1. Write the balanced chemical equation:

The reaction between silver nitrate (AgNO₃) and chloride ions (Cl⁻) produces silver chloride (AgCl) as a precipitate:

AgNO₃(aq) + Cl⁻(aq) → AgCl(s) + NO₃⁻(aq)

2. Calculate the moles of silver nitrate:

Molarity (M) = moles (mol) / volume (L)

moles (mol) = Molarity (M) * volume (L)

moles of AgNO₃ = 0.141 M * 1.85 L = 0.26065 mol

3. Determine the limiting reactant:

Since the problem provides the amount of silver nitrate, we assume it's the limiting reactant.

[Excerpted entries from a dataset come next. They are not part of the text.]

/-- **The UPPER HALF of Greenberg's display at a NON-SPLIT `2`, ANY rational `2`-torsion, modulo Cassels' count at `v₀`.** For
`W/ℚ` globally minimal and elliptic, non-split multiplicative at `2`, `κ` the cyclotomic `ℤ₂`-extension with topological
generator `γ`, `Sel_{2^∞}(E/ℚ)` finite, `D` a dual datum with `char X = (f)`, a finite `S ⊇ {bad} ∪ {2}`, `v₀ ∉ S`, a receptacle
`δ` at `v₀` with `#C ≤ #E(ℚ)(2)` (HYPOTHESIS, Cassels p. 104): **`f(0) · #E(ℚ)(2)² = e · 2^{ord₂ ∏_ℓ c_ℓ + 1} · #Sel_{2^∞}(E/ℚ)`
for some NON-ZERO `e ∈ ℤ₂`** — i.e. `ord₂ f_E(0) + 2·ord₂ #E(ℚ)(2) ≥ ord₂ ∏_ℓ c_ℓ + 1 + ord₂ #Sel`, the direction of the print
display `f_E(0)·#E(ℚ)(2)² = u·2^{ord₂ ∏ c + 1}·#Sel` («If p = 2, then |ker(r_v)| = 2c_v^{(p)}») that the upper-half doors use.
The local orders: `#𝒦_{v,0}[2^∞] = 2^{ord₂ c_v + 1}` at `v ∋ 2` (GEN 30, `MultTowerNS2LayerZero.natCard_localTowerKerPrimary_zero_eq_nonsplitTwo`),
`= 2^{ord₂ c_v}` at `v ∤ 2` (Lemma 3.3 exact, `Rank1Residual.Additive.natCard_localTowerKerPrimary_zero_eq_pow_of_isCyclotomic`).
[cite: GreenbergLNM1716, Thm. 4.1 (p. 102), §3 Lemma 3.3 (pp. 86–87), p. 93, §4 pp. 104–108, 112–113] -/
theorem constantCoeff_mul_sq_eq_two_nonsplit_of_defect (W : WeierstrassCurve ℚ) [W.IsGloballyMinimal] [W.IsElliptic]
    (hmult : W.HasMultiplicativeReductionAtPrime 2) (hns : ¬ W.HasSplitMultiplicativeReductionAtPrime 2)
    (κ : ZpExtension ℚ 2) (hκ : κ.IsCyclotomic) {γ : absoluteGaloisGroup ℚ} (hγ : κ.IsTopGenerator γ)
    (D : W.SelmerDualData κ γ) [Finite (W.selmerGroupPInfty 2)]
    (S : Finset (HeightOneSpectrum (𝓞 ℚ))) (hS : ∀ v ∉ S, ((2 : ℕ) : 𝓞 ℚ) ∉ v.asIdeal ∧ W.HasGoodReductionAt v)
    (v₀ : HeightOneSpectrum (𝓞 ℚ)) (hv₀ : v₀ ∉ S)
    {C : Type*} [AddCommGroup C] [Finite C]
    (δ : AddCommGroup.primaryComponent
      (discreteH1 (localSubgroup (⊤ : Subgroup (absoluteGaloisGroup ℚ)) (v₀.adicCompletion ℚ))
        (localPoints W (v₀.adicCompletion ℚ))) 2 →+ C)
    (hδ : ∀ z : AddCommGroup.primaryComponent
        (discreteH1 (localSubgroup (⊤ : Subgroup (absoluteGaloisGroup ℚ)) (v₀.adicCompletion ℚ))
          (localPoints W (v₀.adicCompletion ℚ))) 2, δ z = 0 ↔
      (z : discreteH1 (localSubgroup (⊤ : Subgroup (absoluteGaloisGroup ℚ)) (v₀.adicCompletion ℚ))
        (localPoints W (v₀.adicCompletion ℚ))) ∈
        AddSubgroup.map (W.localResOver 2 ⊤ (v₀.adicCompletion ℚ))
          (unramifiedOutside (⊤ : Subgroup (absoluteGaloisGroup ℚ)) (W.geomPrimaryTorsion 2) 2
              ((↑S : Set (HeightOneSpectrum (𝓞 ℚ))) ∪ {v₀}) ⊓
            (⨅ v ∈ S, W.localKerOver 2 ⊤ (v.adicCompletion ℚ)) ⊓
            (⨅ w : InfinitePlace ℚ, W.localKerOver 2 ⊤ w.Completion)))
    (hC : Nat.card C ≤ Nat.card (AddCommGroup.primaryComponent W.toAffine.Point 2))
    (f : IwasawaAlgebra 2) (hf : Module.charIdeal (IwasawaAlgebra 2) D.X = Ideal.span {f}) :
    Module.Finite (IwasawaAlgebra 2) D.X ∧ Module.IsTorsion (IwasawaAlgebra 2) D.X ∧
      ∃ e : ℤ_[2], e ≠ 0 ∧ PowerSeries.constantCoeff f *
          (Nat.card (AddCommGroup.primaryComponent W.toAffine.Point 2) : ℤ_[2]) ^ 2 =
        e * (2 ^ (padicValNat 2 W.tamagawaProduct + 1) : ℕ) * Nat.card (W.selmerGroupPInfty 2) := by
  -- adapted from `MultEulerChar.constantCoeff_charGenerator_eq_nonsplit_of_layerZeroCount` (GEN 29)
  obtain ⟨hFG, hX, e, he, hu⟩ := constantCoeff_mul_sq_eq_nonsplit_rat_of_defect 2 W hmult hns κ hκ hγ D S hS v₀ hv₀ δ hδ hC f hf
  refine ⟨hFG, hX, e, he, ?_⟩
  rw [hu, mul_assoc, mul_assoc, mul_comm (Nat.card (W.selmerGroupPInfty 2) : ℤ_[2])]
  congr 2
  -- the place `v₂` of `2` lies in `S`
  set v₂ : HeightOneSpectrum (𝓞 ℚ) := Rat.HeightOneSpectrum.primesEquiv.symm ⟨2, Nat.prime_two⟩ with hv₂def
  have hv₂ : ((2 : ℕ) : 𝓞 ℚ) ∈ v₂.asIdeal := by
    have h := Rat.HeightOneSpectrum.natCast_natGenerator_mem v₂
    have hgen : Rat.HeightOneSpectrum.natGenerator v₂ = 2 := by
      change ((Rat.HeightOneSpectrum.primesEquiv v₂ : Nat.Primes) : ℕ) = 2
      rw [hv₂def, Equiv.apply_symm_apply]
    rwa [hgen] at h
  have hv₂S : v₂ ∈ S := by
    by_contra h
    exact (hS v₂ h).1 hv₂
  have hgoodS : ∀ v ∉ S, W.HasGoodReductionAt v := fun v hv ↦ (hS v hv).2
  -- evaluate the local orders
  let c : HeightOneSpectrum (𝓞 ℚ) → ℕ := fun v ↦
    (W.baseChange (v.adicCompletion ℚ)).localTamagawaNumber (v.adicCompletionIntegers ℚ)
  have hsplit := Finset.mul_prod_erase S (fun v ↦ Nat.card (W.localTowerKerPrimary κ (v.adicCompletion ℚ) 0)) hv₂S
  have hne : ∀ v ∈ S.erase v₂, ((2 : ℕ) : 𝓞 ℚ) ∉ v.asIdeal := fun v hv hpv ↦
    (Finset.mem_erase.mp hv).1 (eq_of_natCast_mem Nat.prime_two hpv hv₂)
  have herase : ∏ v ∈ S.erase v₂, Nat.card (W.localTowerKerPrimary κ (v.adicCompletion ℚ) 0) =
      2 ^ ∑ v ∈ S.erase v₂, padicValNat 2 (c v) := by
    rw [← Finset.prod_pow_eq_pow_sum]
    refine Finset.prod_congr rfl fun v hv ↦ ?_
    exact Rank1Residual.Additive.natCard_localTowerKerPrimary_zero_eq_pow_of_isCyclotomic W hκ (hne v hv)
  -- `∑_{v ∈ S} ord₂ c_v = ord₂ ∏_ℓ c_ℓ`
  have htam : W.tamagawaProduct = ∏ v ∈ S, c v := by
    have hsupp : (Function.mulSupport c) ⊆ (S : Set (HeightOneSpectrum (𝓞 ℚ))) := by
      intro v hv
      by_contra hvS
      exact hv (W.localTamagawaNumber_eq_one_of_hasGoodReductionAt_holds v (hgoodS v hvS))
    change ∏ᶠ v, c v = _
    rw [finprod_eq_prod_of_mulSupport_subset c hsupp]
  have hsum : padicValNat 2 (c v₂) + ∑ v ∈ S.erase v₂, padicValNat 2 (c v) = padicValNat 2 W.tamagawaProduct := by
    rw [htam, padicValNat_prod 2 _ c fun v _ ↦ localTamagawaNumber_ne_zero_rat W v, ← Finset.add_sum_erase S _ hv₂S]
  have hc₂ : Nat.card (W.localTowerKerPrimary κ (v₂.adicCompletion ℚ) 0) = 2 ^ (padicValNat 2 (c v₂) + 1) :=
    MultTowerNS2LayerZero.natCard_localTowerKerPrimary_zero_eq_nonsplitTwo W hmult hns hκ v₂ hv₂
  rw [← hsplit, herase, hc₂, ← pow_add, ← hsum]
  ring_nf

end Summit.BirchSwinnertonDyer.BirchSwinnertonDyer.Theorems.TorsionEulerChar

end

This means that the amount of silver chloride produced will be determined by the amount of silver nitrate present.

4. Use the mole ratio to find moles of silver chloride:

From the balanced equation, 1 mole of AgNO₃ produces 1 mole of AgCl. Therefore:

moles of AgCl = moles of AgNO₃ = 0.26065 mol

5. Calculate the mass of silver chloride:

mass (g) = moles (mol) * molar mass (g/mol)

molar mass of AgCl = 107.87 g/mol (Ag) + 35.45 g/mol (Cl) = 143.32 g/mol

mass of AgCl = 0.26065 mol * 143.32 g/mol = 37.3 g

Therefore, 37.3 grams of silver chloride can be produced from 1.85 L of a 0.141 M silver nitrate solution.